Estamos perante o trabalho de uma discípula. Assumindo a obra de Bergman como uma influência central na sua trajectória artística, a realizadora alemã (revelada em 1975, com A Honra Perdida de Katharina Blum) propõe uma deambulação organizada através de diálogos com personalidades que conheceram Bergman ou nele reconhecem uma referência incontornável do cinema moderno.

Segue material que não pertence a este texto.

/-! ### The factorial-form VWP sum in real quantum integers -/

/-- The real form of `vwpTerm` at `p = e^{iπ/(k+2)}`:
`[2y+μ+1][y+B]![y+μ]![y+g]![e-y]!/([y+μ+1+n]![y]![y+δ]![n-y]!)`. [cite: GasperRahman2004, §7.2] -/
def vwpTermR (g δ n ε y : ℕ) : ℝ :=
  qInt k (2 * y + (g + δ) + 1) * qFactorial k (y + (g + δ + 1 + (n + ε))) * qFactorial k (y + (g + δ)) *
      qFactorial k (y + g) * qFactorial k (n + ε - y) /
    (qFactorial k (y + (g + δ) + 1 + n) * qFactorial k y * qFactorial k (y + δ) * qFactorial k (n - y))

/-- The real closed form `[B]![g]![e+g+1]![ε]!/([n]![ε+g+1]![δ+n]!)`. [cite: GasperRahman2004, §7.2] -/
def vwpClosedR (g δ n ε : ℕ) : ℝ :=
  qFactorial k (g + δ + 1 + (n + ε)) * qFactorial k g * qFactorial k (n + ε + g + 1) * qFactorial k ε /
    (qFactorial k n * qFactorial k (ε + g + 1) * qFactorial k (δ + n))

/-- Cast of `vwpTermR` to `ℂ`. [folklore] -/
theorem vwpTermR_cast (g δ n ε y : ℕ) : (vwpTermR k g δ n ε y : ℂ) = vwpTerm (klP k) g δ n ε y := by
  unfold vwpTermR vwpTerm
  push_cast
  rw [← qBr_klP_natCast]
  simp only [qFac_klP]
  push_cast
  ring_nf

/-- Cast of `vwpClosedR` to `ℂ`. [folklore] -/
theorem vwpClosedR_cast (g δ n ε : ℕ) :
    (vwpClosedR k g δ n ε : ℂ) = qFac (klP k) (g + δ + 1 + (n + ε)) * qFac (klP k) g * qFac (klP k) (n + ε + g + 1) *
      qFac (klP k) ε / (qFac (klP k) n * qFac (klP k) (ε + g + 1) * qFac (klP k) (δ + n)) := by
  unfold vwpClosedR
  push_cast
  simp only [qFac_klP]

/-- **The factorial-form VWP sum at `p = e^{iπ/(k+2)}`** (real form), valid as long as all factorial arguments
stay `≤ k + 1`. [cite: GasperRahman2004, §2.4 eq. (2.4.2), §7.2] -/
theorem vwp_sumR {g δ n ε : ℕ} (h : g + δ + 1 + (n + ε) + n ≤ k + 1) :
    ∑ y ∈ range (n + 1), vwpTermR k g δ n ε y = vwpClosedR k g δ n ε := by
  apply Complex.ofReal_injective
  push_cast
  simp only [vwpTermR_cast, vwpClosedR_cast]
  exact vwp_factorial_sum (klP_ne_zero k) fun m h1 h2 => qBr_klP_ne_zero k (by exact_mod_cast h1) (by omega)

/-! ### The extremal column `j₀ = a - b` -/

/-- The column `j₀ = a - b` of the Racah matrix is a single term:
`S_{i,a-b} = (-1)^Z [Z+1]! / ([(d+i-a)/2]! [(b+i-c)/2]! [(a+d-b-c)/2]! [(b+c-i)/2]! [(a+c-b-d)/2]!)`, `Z = (a+i+d)/2`.
[cite: KauffmanLins1994, §9.11] -/
theorem racahSum_col_single {a b c d i : ℕ} (hba : b ≤ a) (hadi : Adm k a d i) (hbci : Adm k b c i)
    (hcdj : Adm k c d (a - b)) :
    racahSum k a b (a - b) c d i =
      (-1 : ℝ) ^ ((a + i + d) / 2) * qFactorial k ((a + i + d) / 2 + 1) /
        (qFactorial k ((d + i - a) / 2) * qFactorial k ((b + i - c) / 2) * qFactorial k ((a + d - (b + c)) / 2) *
          qFactorial k ((b + c - i) / 2) * qFactorial k ((a + c - (b + d)) / 2)) := by
  unfold Adm at hadi hbci hcdj
  obtain ⟨pa, ta1, ta2, ta3, la⟩ := hadi
  obtain ⟨pb, tb1, tb2, tb3, lb⟩ := hbci
  obtain ⟨pd, td1, td2, td3, ld⟩ := hcdj
  unfold racahSum
  simp only
  have hle : max (max ((a + b + (a - b)) / 2) ((a - b + c + d) / 2)) (max ((b + c + i) / 2) ((a + i + d) / 2)) ≤
      min (min ((a + b + c + d) / 2) ((a + (a - b) + c + i) / 2)) ((b + (a - b) + d + i) / 2) := by
    refine le_min (le_min ?_ ?_) ?_ <;> refine max_le (max_le ?_ ?_) (max_le ?_ ?_) <;> omega
  have hZ : (b + (a - b) + d + i) / 2 = (a + i + d) / 2 := by clear hle; omega
  have htop : min (min ((a + b + c + d) / 2) ((a + (a - b) + c + i) / 2)) ((b + (a - b) + d + i) / 2) =
      (a + i + d) / 2 :=
    le_antisymm ((min_le_right _ _).trans hZ.le) (((le_max_right _ _).trans (le_max_right _ _)).trans hle)
  have hbot : max (max ((a + b + (a - b)) / 2) ((a - b + c + d) / 2)) (max ((b + c + i) / 2) ((a + i + d) / 2)) =
      (a + i + d) / 2 :=
    le_antisymm (hle.trans htop.le) ((le_max_right _ _).trans (le_max_right _ _))
  rw [htop, hbot, Icc_self, sum_singleton]
  clear hle htop hbot hZ
  rw [show (a + i + d) / 2 - (a + b + (a - b)) / 2 = (d + i - a) / 2 by omega,
    show (a + i + d) / 2 - (a - b + c + d) / 2 = (b + i - c) / 2 by omega,
    show (a + i + d) / 2 - (b + c + i) / 2 = (a + d - (b + c)) / 2 by omega,
    show (a + i + d) / 2 - (a + i + d) / 2 = 0 by omega,
    show (a + b + c + d) / 2 - (a + i + d) / 2 = (b + c - i) / 2 by omega,
    show (a + (a - b) + c + i) / 2 - (a + i + d) / 2 = (a + c - (b + d)) / 2 by omega,
    show (b + (a - b) + d + i) / 2 - (a + i + d) / 2 = 0 by omega, qFactorial_zero, mul_one, mul_one]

É discutível que a “pessoalização” do inquérito seja enriquecedora para o filme: as componentes da obra de Margarethe von Trotta, eventualmente ligadas ao labor de Bergman, acabam por ser tratadas de forma ligeira e, em boa verdade, incompreensível. Algo de semelhante ocorre na conversa com o realizador Ruben Östlund (O Quadrado), reflectindo aquilo que serão as clivagens que a herança bergmaniana continua a gerar nas pessoas que fazem cinema na Suécia, mas sem dizer nada de minimamente consistente sobre os próprios filmes de Bergman.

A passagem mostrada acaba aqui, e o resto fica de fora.